# What the task asks:
The response must consist of the lines below from the one with "first slot), prove" through the one with "(P_a ω) + P_a", exactly as they appear and with both ends kept.

# The data:
import Literature.Geometry.Kaehler.PoincareLemmaFlat
import HarnessLib

/-!
# The homotopy operator of a translation

Companion of `Literature/Geometry/Kaehler/PoincareLemmaFlat.lean` (the *radial* homotopy
operator). For Mathlib's exterior derivative `extDeriv` of forms `ω : E → E [⋀^Fin (k+1)]→L[ℝ] F`
on a finite-dimensional real normed space `E` and a vector `a ∈ E` we construct the
**straight-line homotopy operator** of the translation `τ_a : x ↦ x + a`,
`transOperator a ω x = ∫₀¹ ι_a ω (x + t a) dt` (a `k`-form; `ι_a` = insertion of `a` in the
first slot), prove that it preserves smoothness — jointly in `(a, x)`
(`contDiff_transOperator_uncurry`) — and periodicity (`transOperator_add_period`), and the
**homotopy formula** `d (P_a ω) + P_a (dω) = τ_a^* ω - ω` for smooth `ω`
(`extDeriv_transOperator_add`: `d (P_a ω) x + P_a (dω) x = ω (x + a) - ω x`). In particular
a closed form and its translate differ by the exact form `d (P_a ω)`
(`sub_eq_extDeriv_transOperator`). This is Cartan's formula `L_a = d ι_a + ι_a d` for the
constant vector field `a`, integrated along its flow (Bott–Tu (1982), §I.4, the homotopy
operator of a homotopy; Warner (1983), 4.18; Lee (2013), Prop. 14.35 / Thm. 17.14); used for the
de Rham cohomology of tori (averaging over translations).

## References

* R. Bott, L. W. Tu, *Differential Forms in Algebraic Topology* (1982), §I.4. [BottTu1982Forms]
* F. W. Warner, *Foundations of Differentiable Manifolds and Lie Groups* (1983), 4.18.
-/

noncomputable section

open scoped Topology ContDiff
open Set Filter MeasureTheory intervalIntegral ContinuousAlternatingMap

namespace Literature.Geometry.Kaehler

variable {E : Type*} [NormedAddCommGroup E] [NormedSpace ℝ E]
  {F : Type*} [NormedAddCommGroup F] [NormedSpace ℝ F] {k : ℕ}

section Translation

variable (a : E)

/-- The integrand of the homotopy operator of the translation by `a`:
`(t, x) ↦ ι_a ω (x + t a)`, a `k`-form for a `(k+1)`-form `ω`. Bott–Tu (1982), §I.4.
[cite: BottTu1982Forms, §I.4] -/
def transIntegrand (β : E → E [⋀^Fin (k + 1)]→L[ℝ] F) (p : ℝ × E) : E [⋀^Fin k]→L[ℝ] F :=
  (β (p.2 + p.1 • a)).curryLeft a

/-- **The homotopy operator of the translation by `a`**: `P_a ω x = ∫₀¹ ι_a ω (x + t a) dt`,
a `k`-form for a `(k+1)`-form `ω`. Bott–Tu (1982), §I.4 (homotopy operator of the straight-line
homotopy from `id` to `τ_a`); Warner (1983), 4.18. [cite: BottTu1982Forms, §I.4] -/
def transOperator (β : E → E [⋀^Fin (k + 1)]→L[ℝ] F) (x : E) : E [⋀^Fin k]→L[ℝ] F :=
  ∫ t in (0 : ℝ)..1, transIntegrand a β (t, x)

/-- The integrand at time `t` is continuous in `t` for continuous `ω`. [folklore] -/
theorem continuous_transIntegrand_left {β : E → E [⋀^Fin (k + 1)]→L[ℝ] F} (hβ : Continuous β)
    (x : E) : Continuous fun t : ℝ ↦ transIntegrand a β (t, x) := by
  simp only [transIntegrand]
  exact isBoundedBilinearMap_curryLeft.continuous.comp
    ((hβ.comp (continuous_const.add (continuous_id.smul continuous_const))).prodMk
      continuous_const)

/-- `P_a` is linear: additivity. [folklore] -/
theorem transOperator_add {β β' : E → E [⋀^Fin (k + 1)]→L[ℝ] F} (hβ : Continuous β)
    (hβ' : Continuous β') :
    transOperator a (β + β') = transOperator a β + transOperator a β' := by
  funext x
  simp only [Pi.add_apply, transOperator]
  rw [← intervalIntegral.integral_add
    ((continuous_transIntegrand_left a hβ x).intervalIntegrable _ _)
    ((continuous_transIntegrand_left a hβ' x).intervalIntegrable _ _)]
  refine intervalIntegral.integral_congr fun t _ ↦ ?_
  simp [transIntegrand]

/-- `P_a` is linear: homogeneity. [folklore] -/
theorem transOperator_smul (c : ℝ) (β : E → E [⋀^Fin (k + 1)]→L[ℝ] F) :
    transOperator a (c • β) = c • transOperator a β := by
  funext x
  simp only [transOperator, Pi.smul_apply]
  rw [← intervalIntegral.integral_smul]
  refine intervalIntegral.integral_congr fun t _ ↦ ?_
  simp [transIntegrand]

/-- **`P_a` preserves periods**: if `ω (y + λ) = ω y` for all `y` then
`P_a ω (x + λ) = P_a ω x`. [folklore] -/
theorem transOperator_add_period {β : E → E [⋀^Fin (k + 1)]→L[ℝ] F} {l : E}
    (h : ∀ y, β (y + l) = β y) (x : E) : transOperator a β (x + l) = transOperator a β x := by
  refine intervalIntegral.integral_congr fun t _ ↦ ?_
  simp only [transIntegrand, add_right_comm x l, h]

/-- The integrand is jointly `C^∞` in `(t, a, x)` for `C^∞` forms. [folklore] -/
theorem contDiff_transIntegrand_uncurry {β : E → E [⋀^Fin (k + 1)]→L[ℝ] F} (hβ : ContDiff ℝ ∞ β) :
    ContDiff ℝ ∞ fun p : ℝ × (E × E) ↦ transIntegrand p.2.1 β (p.1, p.2.2) := by
  have hγ : ContDiff ℝ ∞ fun p : ℝ × (E × E) ↦ p.2.2 + p.1 • p.2.1 :=
    (contDiff_snd.comp contDiff_snd).add (contDiff_fst.smul (contDiff_fst.comp contDiff_snd))
  exact isBoundedBilinearMap_curryLeft.contDiff.comp
    ((hβ.comp hγ).prodMk (contDiff_fst.comp contDiff_snd))

/-- The integrand is jointly `C^∞` in `(t, x)` for `C^∞` forms. [folklore] -/
theorem contDiff_transIntegrand {β : E → E [⋀^Fin (k + 1)]→L[ℝ] F} (hβ : ContDiff ℝ ∞ β) :
    ContDiff ℝ ∞ (transIntegrand a β) := by
  have hγ : ContDiff ℝ ∞ fun p : ℝ × E ↦ p.2 + p.1 • a :=
    contDiff_snd.add (contDiff_fst.smul contDiff_const)
  exact isBoundedBilinearMap_curryLeft.contDiff.comp ((hβ.comp hγ).prodMk contDiff_const)

/-- **The partial derivative in `x` of the integrand** at `(t, x)` applied to `h`:
`ι_a (Dω(x + t a) h)` (chain rule; `ι_a` is linear). [folklore] -/
theorem fderiv_transIntegrand_apply {β : E → E [⋀^Fin (k + 1)]→L[ℝ] F} (hβ : ContDiff ℝ ∞ β)
    (t : ℝ) (x h : E) :
    fderiv ℝ (fun y ↦ transIntegrand a β (t, y)) x h = (fderiv ℝ β (x + t • a) h).curryLeft a := by
  have hγ' : HasFDerivAt (fun y : E ↦ y + t • a) (ContinuousLinearMap.id ℝ E) x :=
    (hasFDerivAt_id x).add_const (t • a)
  have hβγ : HasFDerivAt (fun y : E ↦ β (y + t • a))
      ((fderiv ℝ β (x + t • a)).comp (ContinuousLinearMap.id ℝ E)) x :=
    ((hβ.differentiable (by simp)) _).hasFDerivAt.comp x hγ'
  have hb := (isBoundedBilinearMap_curryLeft (E := E) (F := F) (k := k)).hasFDerivAt (β (x + t • a), a)
  have hB := hb.comp x (hβγ.prodMk (hasFDerivAt_const a x))
  have hH : HasFDerivAt (fun y ↦ transIntegrand a β (t, y)) _ x := hB
  rw [hH.fderiv]
  simp [IsBoundedBilinearMap.deriv_apply]

variable [FiniteDimensional ℝ E]

/-- **The homotopy operator preserves smoothness**, jointly in the translation vector:
`(a, x) ↦ P_a ω x` is `C^∞` if `ω` is (differentiation under the integral sign,
`Literature.Analysis.FunctionSpaces.contDiff_parametric_intervalIntegral`). [folklore] -/
theorem contDiff_transOperator_uncurry {β : E → E [⋀^Fin (k + 1)]→L[ℝ] F} (hβ : ContDiff ℝ ∞ β) :
    ContDiff ℝ ∞ fun q : E × E ↦ transOperator q.1 β q.2 := by
  have h := Literature.Analysis.FunctionSpaces.contDiff_parametric_intervalIntegral (P := E × E)
    (contDiff_transIntegrand_uncurry hβ) 0 1
  simp only [transOperator]
  exact h

/-- `P_a ω` is `C^∞` if `ω` is. [folklore] -/
theorem contDiff_transOperator {β : E → E [⋀^Fin (k + 1)]→L[ℝ] F} (hβ : ContDiff ℝ ∞ β) :
    ContDiff ℝ ∞ (transOperator a β) :=
  Literature.Analysis.FunctionSpaces.contDiff_parametric_intervalIntegral
    (contDiff_transIntegrand a hβ) 0 1

/-- **The homotopy formula** `d (P_a ω) x + P_a (dω) x = ω (x + a) - ω x` for a `C^∞` form `ω` of
positive degree on a finite-dimensional space (`F` complete): Cartan's formula for the constant
vector field `a` integrated along its flow. Proof: differentiate under the integral sign, use the
algebraic identity `alternatizeUncurryFin_add_curryLeft` pointwise in `t`
(`Alt (ι_a Dω h) + ι_a (Alt Dω) = Dω a`), and integrate `d/dt ω(x + t a)` by the fundamental
theorem of calculus. Bott–Tu (1982), §I.4; Warner (1983), 4.18. [cite: BottTu1982Forms, §I.4] -/
theorem extDeriv_transOperator_add [CompleteSpace F] {β : E → E [⋀^Fin (k + 1)]→L[ℝ] F}
    (hβ : ContDiff ℝ ∞ β) (x : E) :
    extDeriv (transOperator a β) x + transOperator a (extDeriv β) x = β (x + a) - β x := by
  have hinf : (∞ : WithTop ℕ∞) ≠ 0 := by simp
  have hH : ContDiff ℝ ∞ (transIntegrand a β) := contDiff_transIntegrand a hβ
  -- the partial derivative in `x` of the integrand, at `(σ, x)`
  set D : ℝ → E →L[ℝ] E [⋀^Fin k]→L[ℝ] F :=
    fun σ ↦ fderiv ℝ (fun y ↦ transIntegrand a β (σ, y)) x with hD
  have hDapply : ∀ σ h, D σ h = (fderiv ℝ β (x + σ • a) h).curryLeft a := fun σ h ↦
    fderiv_transIntegrand_apply a hβ σ x h
  have hDH : ∀ σ h, fderiv ℝ (transIntegrand a β) (σ, x) ((0 : ℝ), h) = D σ h := by
    intro σ h
    have h1 := (Literature.Analysis.FunctionSpaces.hasFDerivAt_comp_prodMk hH hinf σ x).fderiv
    rw [hD]
    dsimp only
    rw [h1]
    rfl
  -- the derivative of `P_a β` in the direction `h`, under the integral sign
  have hKd : ∀ h, fderiv ℝ (transOperator a β) x h = ∫ σ in (0 : ℝ)..1, D σ h := by
    intro h
    have h1 := Literature.Analysis.FunctionSpaces.fderiv_parametric_intervalIntegral_apply hH hinf
      0 1 x h
    simp only [hDH] at h1
    exact h1
  have hDc : ∀ h, Continuous fun σ ↦ D σ h := by
    intro h
    have h1 : Continuous fun σ : ℝ ↦ fderiv ℝ (transIntegrand a β) (σ, x) ((0 : ℝ), h) :=
      ((hH.continuous_fderiv hinf).comp (continuous_id.prodMk continuous_const)).clm_apply
        continuous_const
    simp only [hDH] at h1
    exact h1
  -- the second summand and the primitive in `t`
  set dβ : E → E [⋀^Fin (k + 1 + 1)]→L[ℝ] F := extDeriv β with hdβ
  have hdβs : ContDiff ℝ ∞ dβ := by
    rw [hdβ]
    exact (alternatizeUncurryFinCLM ℝ E F).contDiff.comp (hβ.fderiv_right (m := ∞) (by simp))
  set φ : ℝ → E [⋀^Fin (k + 1)]→L[ℝ] F := fun σ ↦ β (x + σ • a) with hφ
  set φ' : ℝ → E [⋀^Fin (k + 1)]→L[ℝ] F := fun σ ↦ fderiv ℝ β (x + σ • a) a with hφ'
  have hφderiv : ∀ σ, HasDerivAt φ (φ' σ) σ := by
    intro σ
    have hγ : HasDerivAt (fun σ : ℝ ↦ x + σ • a) a σ := by
      simpa using ((hasDerivAt_id σ).smul_const a).const_add x
    exact ((hβ.differentiable hinf) _).hasFDerivAt.comp_hasDerivAt σ hγ
  have hφ'c : Continuous φ' := by
    have h1 : Continuous fun σ : ℝ ↦ x + σ • a :=
      continuous_const.add (continuous_id.smul continuous_const)
    exact ((hβ.continuous_fderiv hinf).comp h1).clm_apply continuous_const
  -- pointwise identity of the integrands
  have hpt : ∀ σ, alternatizeUncurryFin (D σ) + transIntegrand a dβ (σ, x) = φ' σ := by
    intro σ
    have key := alternatizeUncurryFin_add_curryLeft (f := fderiv ℝ β (x + σ • a)) (P := D σ)
      (w := a) (hDapply σ)
    simpa only [transIntegrand, hdβ, extDeriv, hφ'] using key
  -- assemble, after evaluating at a tuple of vectors `v`
  ext v
  have hi2 : IntervalIntegrable (fun σ : ℝ ↦ transIntegrand a dβ (σ, x)) volume 0 1 :=
    (continuous_transIntegrand_left a hdβs.continuous x).intervalIntegrable 0 1
  have hi3 : IntervalIntegrable φ' volume 0 1 := hφ'c.intervalIntegrable 0 1
  have hci : ∀ i : Fin (k + 1), Continuous fun σ : ℝ ↦ D σ (v i) (i.removeNth v) := fun i ↦
    (ContinuousAlternatingMap.apply ℝ E F (i.removeNth v)).continuous.comp (hDc (v i))
  have hL1 : extDeriv (transOperator a β) x v =
      ∫ σ in (0 : ℝ)..1, ∑ i : Fin (k + 1), ((-1 : ℝ) ^ (i : ℕ)) • D σ (v i) (i.removeNth v) := by
    rw [intervalIntegral.integral_finsetSum]
    · simp only [extDeriv, alternatizeUncurryFin_apply, ← Int.cast_smul_eq_zsmul ℝ, Int.cast_pow,
        Int.cast_neg, Int.cast_one, hKd]
      refine Finset.sum_congr rfl fun i _ ↦ ?_
      rw [intervalIntegral_apply_alternating ((hDc (v i)).intervalIntegrable 0 1),
        intervalIntegral.integral_smul]
    · intro i _
      exact ((hci i).const_smul _).intervalIntegrable 0 1
  have hL1' : ∀ σ, ∑ i : Fin (k + 1), ((-1 : ℝ) ^ (i : ℕ)) • D σ (v i) (i.removeNth v) =
      alternatizeUncurryFin (D σ) v := fun σ ↦ by
    simp only [alternatizeUncurryFin_apply, ← Int.cast_smul_eq_zsmul ℝ, Int.cast_pow,
      Int.cast_neg, Int.cast_one]
  have hi1 : IntervalIntegrable (fun σ : ℝ ↦ alternatizeUncurryFin (D σ) v) volume 0 1 := by
    have hc : Continuous fun σ : ℝ ↦ ∑ i : Fin (k + 1), ((-1 : ℝ) ^ (i : ℕ)) • D σ (v i) (i.removeNth v) :=
      continuous_finsetSum _ fun i _ ↦ (hci i).const_smul _
    simp only [hL1'] at hc
    exact hc.intervalIntegrable 0 1
  have hi2v : IntervalIntegrable (fun σ : ℝ ↦ transIntegrand a dβ (σ, x) v) volume 0 1 :=
    ((ContinuousAlternatingMap.apply ℝ E F v).continuous.comp
      (continuous_transIntegrand_left a hdβs.continuous x)).intervalIntegrable 0 1
  rw [ContinuousAlternatingMap.sub_apply, ContinuousAlternatingMap.add_apply, hL1, transOperator,
    intervalIntegral_apply_alternating hi2]
  simp only [hL1']
  rw [← intervalIntegral.integral_add hi1 hi2v]
  have hsum : ∀ σ, alternatizeUncurryFin (D σ) v + transIntegrand a dβ (σ, x) v = φ' σ v :=
    fun σ ↦ by rw [← ContinuousAlternatingMap.add_apply, hpt]
  simp only [hsum]
  rw [← intervalIntegral_apply_alternating hi3,
    intervalIntegral.integral_eq_sub_of_hasDerivAt (fun σ _ ↦ hφderiv σ) hi3]
  simp [hφ]

/-- **A closed form and its translate differ by an exact form**:
`ω (x + a) - ω x = d (P_a ω) x` for a closed `C^∞` form `ω` (`dω = 0`). Bott–Tu (1982), §I.4,
Cor. 4.1.2 (homotopic maps induce the same map in cohomology), for `τ_a ≃ id`.
[cite: BottTu1982Forms, §I.4] -/
theorem sub_eq_extDeriv_transOperator [CompleteSpace F] {β : E → E [⋀^Fin (k + 1)]→L[ℝ] F}
    (hβ : ContDiff ℝ ∞ β) (hcl : extDeriv β = 0) (x : E) :
    β (x + a) - β x = extDeriv (transOperator a β) x := by
  have h := extDeriv_transOperator_add a hβ x
  have h0 : transOperator a (extDeriv β) x = 0 := by
    rw [hcl]
    simp [transOperator, transIntegrand]
  rw [h0, add_zero] at h
  exact h.symm

end Translation

/-- `P_a 0 = 0`. [folklore] -/
@[simp]
theorem transOperator_zero (a : E) : transOperator a (0 : E → E [⋀^Fin (k + 1)]→L[ℝ] F) = 0 := by
  funext x
  simp [transOperator, transIntegrand]

end Literature.Geometry.Kaehler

# Output of the exercise:
first slot), prove that it preserves smoothness — jointly in `(a, x)`
(`contDiff_transOperator_uncurry`) — and periodicity (`transOperator_add_period`), and the
**homotopy formula** `d (P_a ω) + P_a (dω) = τ_a^* ω - ω` for smooth `ω`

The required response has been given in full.